import Literature.NumberTheory.Rogawski1990.ArchCartanWallExtensionG      -- (G′-EXT) piece (1) (LH3-p02 (g2)): `hcExtendG` + transport of (P)(W)(I₄), `archRG_eq_zero_of_not_mem_regG`
import Literature.NumberTheory.Rogawski1990.ArchTransfFamilyBouaziz       -- ★ p850089 (LH3-p02 (g2)): the assembler (+ ★ `ArchHCOrbitalFamilyGClauses`: (P)(W)(I₄) of the RAW `orbFamG`, ED. 4 iff; ★ `ArchTransfFamily`: `transfFam`, `bzExtendG`)
import HarnessLib

/-!
# `orbFamGExt ν′ a′` — the WALL-EXTENDED genuine `G′`-family (repair R1′ of the (J-CENSUS) §0 finding): the raw `R′`-normalised orbital family ★ `orbFamG` extended from the
# `G`-regular set across the compact and real walls; its clauses (P), (W), (I₄); `transfFam` does not see the difference (Harish-Chandra ∕ Varadarajan 1977 I §1.12; Bouaziz 1994 §3.1)

Topic `NumberTheory/Rogawski1990`; namespace `Literature.NumberTheory.Rogawski1990`.  ONE definition WITH BODY + theorems (no instance, no notation, no axiom, no named fact,
no `sorry`).  Cell `pub/hodgecm-mathlib`, crux H413 (`stmt-HodgeConjecture-24833`), F0∕P3c line LH3 (closer stub `stub_N9`, DIRECT ROAD `F0_P3c_StubN9Direct`): brick **(G′-EXT)**,
pieces (2)–(4) (LH3-plan (g3) RULING #3, 2026-09-02T07:23:12Z, on the (J-CENSUS) of LH4-p03 (g4)); LH3-p02 (g2), owner of ★ `orbFamG`.

THE DEFECT AND THE REPAIR.  ★ `orbFamG ν′ a′ S′ c = archRG S′ c · chartOrbG ν′ S′ a′ c` (admissible `S′`) is Shelstad's RAW `Ψ^T_f = R_T · Φ_f` read at the chart point: on the
real wall `x_w = 0` of a split place `w ∈ S′` the normaliser ★ `archRG S′` carries `|e^{x_w} − e^{−x_w}| = 0` (and the chart point is semiregular, the quotient integral junk), so
the raw family VANISHES IDENTICALLY there — whereas Harish-Chandra's `'F_f` EXTENDS CONTINUOUSLY (with all derivatives, `C^∞` across) to the real walls with a NON-ZERO value
(the Abel-type ∕ Rao cone integral) [Varadarajan1977, I §1.12].  The letter L1 of the direct road (`orbFamG ν′ a′ ∈ ArchHCSpaceG (slotSign L α) jc′`) reads exactly these wall
values: (I₁) asks `ContDiffOn` on ★ `InRegG` (real walls kept) and (I₃)'s right side reads the Cayley point ★ `hcCayPt` (`x_w := 0`).  So L1 is print-true for the EXTENDED family
only.  REPAIR R1′ (tree-safe: ★ `orbFamG` and everything proved about it stay byte-identical — the R1 junction ★ `classOrbitalIntegral_mul_measure_box_eq_chartOrbG` and O-READ
live on `RegG`, where the two families agree literally):
**`orbFamGExt L α ν′ a′ := fun S′ => hcExtendG (slotSign L α) S′ (orbFamG L α ν′ a′ S′)`** — literally `orbFamG` on ★ `RegG S′`, its `RegG`-limit on the compact and real walls
(`InRegG (slotSign L α) S′ ∖ RegG S′`, where it exists — Harish-Chandra; the letter's content, not assumed), `0` on the noncompact imaginary walls; `0` on the junk labels.

* §1 `orbFamGExt` + `orbFamGExt_apply`, `orbFamGExt_of_mem_regG` (= the raw value), `orbFamGExt_eqOn_regG`, `orbFamGExt_of_not_admissible` (= `0`), `orbFamGExt_zero`,
  **`orbFamGExt_eq_of_tendsto`** (the dock: a `RegG`-limit of `archRG · chartOrbG` at a wall point IS the value — where (J-DESC)∕(A0-b)-type computations of Cayley values land).
* §2 THE CLAUSES for the extended genuine family, HC-free: **`archHcPeriodic_orbFamGExt (a′)`**, **`archHcWeyl_orbFamGExt (hα) (hreal) (a′)`**, **`archHcCompactSupport_orbFamGExt (hc′)`**
  (★ raw clauses + piece (1)'s transports), and the L1 residue **`archHCSpaceG_orbFamGExt_iff (hα) (hreal) (hc′) (jc′) : ArchHCSpaceG (slotSign L α) jc′ (orbFamGExt L α ν′ a′) ↔
  ArchHcSmoothOneSided … ∧ ArchHcJump … jc′ …`** ∕ `archHCSpaceG_orbFamGExt`.
* §3 **`transfFam_orbFamGExt_eq : transfFam L α μ (orbFamGExt L α ν′ a′) = transfFam L α μ (orbFamG L α ν′ a′)`** — ★ `transfFam S = bzExtendG S (transfFamReg S)` reads the
  `G′`-family only at the partner points of `RegG S`, which are `G`-regular (★ `transfFamReg_congr`), and `bzExtendG S` reads its argument on `RegG S` only (`bzExtendG_congr`): organ
  O-READ and R0 are INDIFFERENT to the repair.  §4 `archBouazizSpaceH_transfFam_orbFamGExt_iff` ∕ `_orbFamGExt` (the ★ assembler for the extended family).
HONEST LABEL: HC_CM is proved only modulo the 7 printed citations (2 remaining: hLiu418 = `stmt-HodgeConjecture-24832`, h413 = `stmt-HodgeConjecture-24833`) until rung 0 closes;
count-neutral (it repairs the currency of letter L1 ∕ organ J — one token `orbFamG ↦ orbFamGExt` in the HOME skeleton; nothing printed is paid here).

## References
* [Varadarajan1977] V. S. Varadarajan, *Harmonic Analysis on Real Reductive Groups*, LNM 576 (1977), Part I §1.12.
* [Shelstad1979] D. Shelstad, *Characters and inner forms of a quasi-split group over ℝ*, Compositio Math. 39 (1979), §4 pp. 22–24 (`Ψ^T_f`, `Φ^{T,1}_f`).
* [Bouaziz1994IntegralesOrbitales] A. Bouaziz, *Intégrales orbitales sur les groupes de Lie réductifs*, Ann. Sci. ÉNS 27 (1994), §3.1–3.2 pp. 579–580, §6.2 p. 591, Rem. 2 p. 594.
* [Rogawski1990] J. D. Rogawski, *Automorphic Representations of Unitary Groups in Three Variables*, Ann. of Math. Stud. 123 (1990), §4.3 (4.3.1) p. 43, §4.9 Prop. 4.9.1 (a) p. 55.
-/

set_option autoImplicit false

noncomputable section

open MeasureTheory MeasureTheory.Measure NumberField NumberField.InfinitePlace Matrix Complex Set Filter Topology
open scoped MatrixGroups Matrix Classical
open Literature.NumberTheory.Automorphic Literature.NumberTheory.Automorphic.UnitaryGroup Literature.NumberTheory.Automorphic.ArchCartan
open Literature.NumberTheory.GaloisRepresentations

namespace Literature.NumberTheory.Rogawski1990

/-! ## §1 The extended genuine family -/

section Ext

variable (L : Type) [Field L] [NumberField L] [IsCMField L] (α : Fin 3 → L)
  [MeasurableSpace ↥(arch (↥(maximalRealSubfield L)) L (IsCMField.complexConj L) 3 (Matrix.diagonal α))] [BorelSpace ↥(arch (↥(maximalRealSubfield L)) L (IsCMField.complexConj L) 3 (Matrix.diagonal α))]
  (ν' : Measure ↥(arch (↥(maximalRealSubfield L)) L (IsCMField.complexConj L) 3 (Matrix.diagonal α))) [IsFiniteMeasureOnCompacts ν'] [ν'.IsMulRightInvariant]

/-- **`orbFamGExt ν′ a′` — THE WALL-EXTENDED `R′`-NORMALISED ORDINARY ORBITAL FAMILY OF `a′` ON THE `G′`-ATLAS**: on each chart label `S′` the ★ `hcExtendG` of the raw member
★ `orbFamG ν′ a′ S′` — literally `R′_{S′} · chartOrbG` on the `G`-regular set ★ `RegG S′`, Harish-Chandra's continuous extension (the `RegG`-limit, where it exists) on the compact
and real walls of ★ `InRegG (slotSign L α) S′`, `0` on the noncompact imaginary walls; identically `0` on the junk labels (there the raw member is `0`).  Shelstad's `Φ^{T,1}_f`
[Shelstad1979, §4 p. 24], Harish-Chandra's `'F_f` on the closure of each chamber [Varadarajan1977, I §1.12]; the family the letter L1 speaks about.
[cite: Varadarajan1977, I §1.12] [cite: Shelstad1979, §4 p. 24] [cite: Bouaziz1994IntegralesOrbitales, §3.1 p. 579] -/
def orbFamGExt (a' : ↥(arch (↥(maximalRealSubfield L)) L (IsCMField.complexConj L) 3 (Matrix.diagonal α)) → ℂ) :
    Finset {w : InfinitePlace L // IsComplex w} → ({w : InfinitePlace L // IsComplex w} → Fin 3 → ℝ) → ℂ :=
  fun S' => hcExtendG (slotSign L α) S' (orbFamG L α ν' a' S')

variable (a' : ↥(arch (↥(maximalRealSubfield L)) L (IsCMField.complexConj L) 3 (Matrix.diagonal α)) → ℂ) (S' : Finset {w : InfinitePlace L // IsComplex w})

/-- Unfolding of `orbFamGExt` on a chart. [cite: Shelstad1979, §4 p. 24] -/
theorem orbFamGExt_apply : orbFamGExt L α ν' a' S' = hcExtendG (slotSign L α) S' (orbFamG L α ν' a' S') := rfl

/-- **On the `G`-regular set the extended family IS the raw one** (hence `= R′ · chartOrbG` on an admissible label, ★ `orbFamG_apply`). [cite: Shelstad1979, §4 p. 22] -/
theorem orbFamGExt_of_mem_regG {c : {w : InfinitePlace L // IsComplex w} → Fin 3 → ℝ} (hc : c ∈ RegG S') : orbFamGExt L α ν' a' S' c = orbFamG L α ν' a' S' c :=
  hcExtendG_of_mem_regG _ S' _ hc

/-- `orbFamGExt … S′` and `orbFamG … S′` agree on `RegG S′`. [cite: Shelstad1979, §4 p. 22] -/
theorem orbFamGExt_eqOn_regG : EqOn (orbFamGExt L α ν' a' S') (orbFamG L α ν' a' S') (RegG S') :=
  hcExtendG_eqOn_regG _ S' _

/-- On an admissible label and a `G`-regular point: `orbFamGExt … S′ c = R′_{S′}(c) · chartOrbG ν′ S′ a′ c`. [cite: Shelstad1979, §4 p. 22] -/
theorem orbFamGExt_of_mem_regG_of_admissible (hS' : ∀ w, w ∈ S' → w ∈ splitChartPlaces L α) {c : {w : InfinitePlace L // IsComplex w} → Fin 3 → ℝ} (hc : c ∈ RegG S') :
    orbFamGExt L α ν' a' S' c = archRG S' c * chartOrbG L α ν' S' a' c := by
  rw [orbFamGExt_of_mem_regG L α ν' a' S' hc, orbFamG_apply L α ν' a' hS']

/-- On a wall point of `InRegG (slotSign L α) S′` the value is the `RegG`-extension of the raw member. [cite: Varadarajan1977, I §1.12] -/
theorem orbFamGExt_of_mem_inRegG_of_not_mem_regG {c : {w : InfinitePlace L // IsComplex w} → Fin 3 → ℝ} (h1 : c ∈ InRegG (slotSign L α) S') (h2 : c ∉ RegG S') :
    orbFamGExt L α ν' a' S' c = extendFrom (RegG S') (orbFamG L α ν' a' S') c :=
  hcExtendG_of_mem_inRegG_of_not_mem_regG _ S' _ h1 h2

/-- Off `InRegG (slotSign L α) S′` (noncompact imaginary walls) the value is `0`. [cite: Bouaziz1994IntegralesOrbitales, §6.2 p. 591] -/
theorem orbFamGExt_of_not_mem_inRegG {c : {w : InfinitePlace L // IsComplex w} → Fin 3 → ℝ} (h : c ∉ InRegG (slotSign L α) S') : orbFamGExt L α ν' a' S' c = 0 :=
  hcExtendG_of_not_mem_inRegG _ S' _ h

/-- **On a junk label the extended family is identically `0`** (the raw member is, ★ `orbFamG_of_not`; ★ `hcExtendG_zero`). [cite: Shelstad1979, §4 p. 22] -/
theorem orbFamGExt_of_not_admissible (hS' : ¬ ∀ w, w ∈ S' → w ∈ splitChartPlaces L α) : orbFamGExt L α ν' a' S' = fun _ => 0 := by
  rw [orbFamGExt_apply, orbFamG_of_not L α ν' a' hS', hcExtendG_zero]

-----

Looking at the entries above, copy out every line in which "Finset" occurs.

# Result
    Finset {w : InfinitePlace L // IsComplex w} → ({w : InfinitePlace L // IsComplex w} → Fin 3 → ℝ) → ℂ :=
variable (a' : ↥(arch (↥(maximalRealSubfield L)) L (IsCMField.complexConj L) 3 (Matrix.diagonal α)) → ℂ) (S' : Finset {w : InfinitePlace L // IsComplex w})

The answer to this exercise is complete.